The task: The output must be the data, printed exactly as written.

Record excerpts:
/-- **For SLE(16/3) the real and imaginary parts of the time-limited FK observable process are
martingales** of the raw Brownian filtration under the pre-Wiener measure: with `W = √κ B`,
`κ = 16/3`, `y > 0`, the process `N^y_t = O_{t ∧ y²/9}(iy) = (iy g'/(g - W))^{1/2}_{t∧y²/9}`
(`Loewner.observableProcess`) has martingale real and imaginary parts. This is the continuum
counterpart of Duminil-Copin–Smirnov's "`√π M_t^z = √(g_t'(z)/(g_t(z) - W_t))` is a martingale"
(Clay Math. Proc. 15 (2012), proof of Prop. 6.7, p. 29; CDHKS 2014 §3, `T(z) = (Im w)²/9`):
bounded limits (`n → ∞` in the localization) of the stopped martingales of
`martingale_re_im_stoppedProcess_observableProcess`.
[cite: DuminilCopinSmirnov2012Clay, Prop. 6.7 (proof, p. 29)] [cite: CDHKSCRAS2014, §3] -/
theorem martingale_re_im_observableProcess_sle (hκ : (κ : ℝ) = 16 / 3) {y : ℝ} (hy : 0 < y) :
    Martingale (fun t ω ↦ (observableProcess (fun t ω ↦ sleDriving κ ω t) y t ω).re)
      brownianFiltration preWienerMeasure ∧
    Martingale (fun t ω ↦ (observableProcess (fun t ω ↦ sleDriving κ ω t) y t ω).im)
      brownianFiltration preWienerMeasure := by
  haveI := isProbabilityMeasure_preWienerMeasure'
  set z : ℂ := I * y with hzdef
  have hz : 0 < z.im := by simp [hzdef, hy]
  have hz0 : |z.re / z.im| < ((0 : ℕ) : ℝ) + 1 := by simp [hzdef]
  -- the localizing stopping times
  set σ : ℕ → (ℝ≥0 → ℝ) → WithTop ℝ≥0 := fun n ω ↦
    min ((cdhksTime y : ℝ≥0) : WithTop ℝ≥0) (sleCotArgLocTime κ z ((n : ℝ) + 1) n ω) with hσdef
  have hσst : ∀ n, IsStoppingTime brownianFiltration (σ n) := fun n ↦
    (isStoppingTime_const _ _).min (isStoppingTime_sleCotArgLocTime hz _ n)
  have hσρ : ∀ n ω, σ n ω ≤ slePointLocTime κ (I * y) n ω := fun n ω ↦
    (min_le_right _ _).trans (sleCotArgLocTime_le_locTime _ n ω)
  have hσT : ∀ n ω, σ n ω ≤ (cdhksTime y : ℝ≥0) := fun n ω ↦ min_le_left _ _
  have hS : ∀ n (ω : ℝ≥0 → ℝ) (t : ℝ≥0), (t : WithTop ℝ≥0) ≤ σ n ω →
      |cotArg (sleDriving κ ω) (I * y) t| ≤ (n : ℝ) + 1 := fun n ω t ht ↦ by
    have hzn : |z.re / z.im| < (n : ℝ) + 1 := by simp [hzdef]; positivity
    exact abs_cotArg_le_of_le_sleCotArgLocTime hz hzn (ht.trans (min_le_right _ _))
  have hM := fun n ↦ martingale_re_im_stoppedProcess_observableProcess (n := n) hκ hy (hσst n) (hσρ n) (hσT n) (hS n)
  have hWc : ∀ ω : ℝ≥0 → ℝ, Continuous (fun t ↦ sleDriving κ ω t) := fun ω ↦ continuous_sleDriving κ ω
  -- pointwise eventual equality with the unstopped process
  have hev : ∀ (t : ℝ≥0) (ω : ℝ≥0 → ℝ), ∀ᶠ n in atTop,
      stoppedProcess (observableProcess (fun t ω ↦ sleDriving κ ω t) y) (σ n) t ω =
        observableProcess (fun t ω ↦ sleDriving κ ω t) y t ω := by
    intro t ω
    set W := sleDriving κ ω with hW
    have hWcont : Continuous W := continuous_sleDriving κ ω
    have hT : ((cdhksTime y : ℝ≥0) : WithTop ℝ≥0) < swallowingTime W z := (shortTime_cdhksTime hWcont hy).lt
    obtain ⟨N₁, hN₁⟩ := exists_le_slePointLocTime (κ := κ) hz ω hT
    -- slope bound on `[0, y²/9]`
    obtain ⟨B, hB⟩ : ∃ B, ∀ v ∈ Icc (0 : ℝ≥0) (cdhksTime y), |cotArg W z v| ≤ B := by
      have hc : ContinuousOn (fun v ↦ |cotArg W z v|) (Icc (0 : ℝ≥0) (cdhksTime y)) :=
        (continuousOn_abs_cotArg hWcont hz).mono fun v hv ↦ lt_of_le_of_lt (WithTop.coe_le_coe.2 hv.2) hT
      obtain ⟨B, hB⟩ := isCompact_Icc.exists_bound_of_continuousOn hc
      exact ⟨B, fun v hv ↦ by simpa [Real.norm_eq_abs] using hB v hv⟩
    have hexit : ∀ n : ℕ, B < (n : ℝ) + 1 →
        ((cdhksTime y : ℝ≥0) : WithTop ℝ≥0) ≤ cotArgExitTime W z ((n : ℝ) + 1) := by
      intro n hn
      by_contra hlt
      push Not at hlt
      obtain ⟨t₀, ht₀, -, habs⟩ := exists_cotArgExitTime_eq_coe hWcont hz (s := (n : ℝ) + 1) (ne_top_of_lt hlt)
      rw [ht₀, WithTop.coe_lt_coe] at hlt
      have := hB t₀ ⟨bot_le, hlt.le⟩
      linarith
    refine (eventually_ge_atTop (max N₁ (Nat.ceil B))).mono fun n hn ↦ ?_
    have hn1 : N₁ ≤ n := le_of_max_le_left hn
    have hn2 : B < (n : ℝ) + 1 := by
      have : (Nat.ceil B : ℝ) ≤ n := by exact_mod_cast le_of_max_le_right hn
      linarith [Nat.le_ceil B]
    have hσn : σ n ω = ((cdhksTime y : ℝ≥0) : WithTop ℝ≥0) := by
      simp only [hσdef]
      refine min_eq_left (le_min (hexit n hn2) (hN₁ n hn1))
    simp only [stoppedProcess, hσn, observableProcess_apply]
    rw [← WithTop.coe_min]
    change fkObservable _ (min (min t (cdhksTime y)) (cdhksTime y)) _ = _
    rw [min_assoc, min_self]
  have hbd : ∀ n (t : ℝ≥0) (ω : ℝ≥0 → ℝ),
      ‖stoppedProcess (observableProcess (fun t ω ↦ sleDriving κ ω t) y) (σ n) t ω‖ ≤ 2 := fun n t ω ↦
    norm_observableProcess_le hWc hy _ ω
  constructor
  · refine martingale_of_tendsto_of_abs_le' (fun n ↦ (hM n).1) (C := fun _ ↦ 2)
      (fun n t ω ↦ (abs_re_le_norm _).trans (hbd n t ω)) fun t ω ↦ ?_
    refine tendsto_const_nhds.congr' ((hev t ω).mono fun n hn ↦ ?_)
    show _ = (stoppedProcess (observableProcess (fun t ω ↦ sleDriving κ ω t) y) (σ n) t ω).re
    rw [hn]
  · refine martingale_of_tendsto_of_abs_le' (fun n ↦ (hM n).2) (C := fun _ ↦ 2)
      (fun n t ω ↦ (abs_im_le_norm _).trans (hbd n t ω)) fun t ω ↦ ?_
    refine tendsto_const_nhds.congr' ((hev t ω).mono fun n hn ↦ ?_)
    show _ = (stoppedProcess (observableProcess (fun t ω ↦ sleDriving κ ω t) y) (σ n) t ω).im
    rw [hn]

Result for this exercise:
/-- **For SLE(16/3) the real and imaginary parts of the time-limited FK observable process are
martingales** of the raw Brownian filtration under the pre-Wiener measure: with `W = √κ B`,
`κ = 16/3`, `y > 0`, the process `N^y_t = O_{t ∧ y²/9}(iy) = (iy g'/(g - W))^{1/2}_{t∧y²/9}`
(`Loewner.observableProcess`) has martingale real and imaginary parts. This is the continuum
counterpart of Duminil-Copin–Smirnov's "`√π M_t^z = √(g_t'(z)/(g_t(z) - W_t))` is a martingale"
(Clay Math. Proc. 15 (2012), proof of Prop. 6.7, p. 29; CDHKS 2014 §3, `T(z) = (Im w)²/9`):
bounded limits (`n → ∞` in the localization) of the stopped martingales of
`martingale_re_im_stoppedProcess_observableProcess`.
[cite: DuminilCopinSmirnov2012Clay, Prop. 6.7 (proof, p. 29)] [cite: CDHKSCRAS2014, §3] -/
theorem martingale_re_im_observableProcess_sle (hκ : (κ : ℝ) = 16 / 3) {y : ℝ} (hy : 0 < y) :
    Martingale (fun t ω ↦ (observableProcess (fun t ω ↦ sleDriving κ ω t) y t ω).re)
      brownianFiltration preWienerMeasure ∧
    Martingale (fun t ω ↦ (observableProcess (fun t ω ↦ sleDriving κ ω t) y t ω).im)
      brownianFiltration preWienerMeasure := by
  haveI := isProbabilityMeasure_preWienerMeasure'
  set z : ℂ := I * y with hzdef
  have hz : 0 < z.im := by simp [hzdef, hy]
  have hz0 : |z.re / z.im| < ((0 : ℕ) : ℝ) + 1 := by simp [hzdef]
  -- the localizing stopping times
  set σ : ℕ → (ℝ≥0 → ℝ) → WithTop ℝ≥0 := fun n ω ↦
    min ((cdhksTime y : ℝ≥0) : WithTop ℝ≥0) (sleCotArgLocTime κ z ((n : ℝ) + 1) n ω) with hσdef
  have hσst : ∀ n, IsStoppingTime brownianFiltration (σ n) := fun n ↦
    (isStoppingTime_const _ _).min (isStoppingTime_sleCotArgLocTime hz _ n)
  have hσρ : ∀ n ω, σ n ω ≤ slePointLocTime κ (I * y) n ω := fun n ω ↦
    (min_le_right _ _).trans (sleCotArgLocTime_le_locTime _ n ω)
  have hσT : ∀ n ω, σ n ω ≤ (cdhksTime y : ℝ≥0) := fun n ω ↦ min_le_left _ _
  have hS : ∀ n (ω : ℝ≥0 → ℝ) (t : ℝ≥0), (t : WithTop ℝ≥0) ≤ σ n ω →
      |cotArg (sleDriving κ ω) (I * y) t| ≤ (n : ℝ) + 1 := fun n ω t ht ↦ by
    have hzn : |z.re / z.im| < (n : ℝ) + 1 := by simp [hzdef]; positivity
    exact abs_cotArg_le_of_le_sleCotArgLocTime hz hzn (ht.trans (min_le_right _ _))
  have hM := fun n ↦ martingale_re_im_stoppedProcess_observableProcess (n := n) hκ hy (hσst n) (hσρ n) (hσT n) (hS n)
  have hWc : ∀ ω : ℝ≥0 → ℝ, Continuous (fun t ↦ sleDriving κ ω t) := fun ω ↦ continuous_sleDriving κ ω
  -- pointwise eventual equality with the unstopped process
  have hev : ∀ (t : ℝ≥0) (ω : ℝ≥0 → ℝ), ∀ᶠ n in atTop,
      stoppedProcess (observableProcess (fun t ω ↦ sleDriving κ ω t) y) (σ n) t ω =
        observableProcess (fun t ω ↦ sleDriving κ ω t) y t ω := by
    intro t ω
    set W := sleDriving κ ω with hW
    have hWcont : Continuous W := continuous_sleDriving κ ω
    have hT : ((cdhksTime y : ℝ≥0) : WithTop ℝ≥0) < swallowingTime W z := (shortTime_cdhksTime hWcont hy).lt
    obtain ⟨N₁, hN₁⟩ := exists_le_slePointLocTime (κ := κ) hz ω hT
    -- slope bound on `[0, y²/9]`
    obtain ⟨B, hB⟩ : ∃ B, ∀ v ∈ Icc (0 : ℝ≥0) (cdhksTime y), |cotArg W z v| ≤ B := by
      have hc : ContinuousOn (fun v ↦ |cotArg W z v|) (Icc (0 : ℝ≥0) (cdhksTime y)) :=
        (continuousOn_abs_cotArg hWcont hz).mono fun v hv ↦ lt_of_le_of_lt (WithTop.coe_le_coe.2 hv.2) hT
      obtain ⟨B, hB⟩ := isCompact_Icc.exists_bound_of_continuousOn hc
      exact ⟨B, fun v hv ↦ by simpa [Real.norm_eq_abs] using hB v hv⟩
    have hexit : ∀ n : ℕ, B < (n : ℝ) + 1 →
        ((cdhksTime y : ℝ≥0) : WithTop ℝ≥0) ≤ cotArgExitTime W z ((n : ℝ) + 1) := by
      intro n hn
      by_contra hlt
      push Not at hlt
      obtain ⟨t₀, ht₀, -, habs⟩ := exists_cotArgExitTime_eq_coe hWcont hz (s := (n : ℝ) + 1) (ne_top_of_lt hlt)
      rw [ht₀, WithTop.coe_lt_coe] at hlt
      have := hB t₀ ⟨bot_le, hlt.le⟩
      linarith
    refine (eventually_ge_atTop (max N₁ (Nat.ceil B))).mono fun n hn ↦ ?_
    have hn1 : N₁ ≤ n := le_of_max_le_left hn
    have hn2 : B < (n : ℝ) + 1 := by
      have : (Nat.ceil B : ℝ) ≤ n := by exact_mod_cast le_of_max_le_right hn
      linarith [Nat.le_ceil B]
    have hσn : σ n ω = ((cdhksTime y : ℝ≥0) : WithTop ℝ≥0) := by
      simp only [hσdef]
      refine min_eq_left (le_min (hexit n hn2) (hN₁ n hn1))
    simp only [stoppedProcess, hσn, observableProcess_apply]
    rw [← WithTop.coe_min]
    change fkObservable _ (min (min t (cdhksTime y)) (cdhksTime y)) _ = _
    rw [min_assoc, min_self]
  have hbd : ∀ n (t : ℝ≥0) (ω : ℝ≥0 → ℝ),
      ‖stoppedProcess (observableProcess (fun t ω ↦ sleDriving κ ω t) y) (σ n) t ω‖ ≤ 2 := fun n t ω ↦
    norm_observableProcess_le hWc hy _ ω
  constructor
  · refine martingale_of_tendsto_of_abs_le' (fun n ↦ (hM n).1) (C := fun _ ↦ 2)
      (fun n t ω ↦ (abs_re_le_norm _).trans (hbd n t ω)) fun t ω ↦ ?_
    refine tendsto_const_nhds.congr' ((hev t ω).mono fun n hn ↦ ?_)
    show _ = (stoppedProcess (observableProcess (fun t ω ↦ sleDriving κ ω t) y) (σ n) t ω).re
    rw [hn]
  · refine martingale_of_tendsto_of_abs_le' (fun n ↦ (hM n).2) (C := fun _ ↦ 2)
      (fun n t ω ↦ (abs_im_le_norm _).trans (hbd n t ω)) fun t ω ↦ ?_
    refine tendsto_const_nhds.congr' ((hev t ω).mono fun n hn ↦ ?_)
    show _ = (stoppedProcess (observableProcess (fun t ω ↦ sleDriving κ ω t) y) (σ n) t ω).im
    rw [hn]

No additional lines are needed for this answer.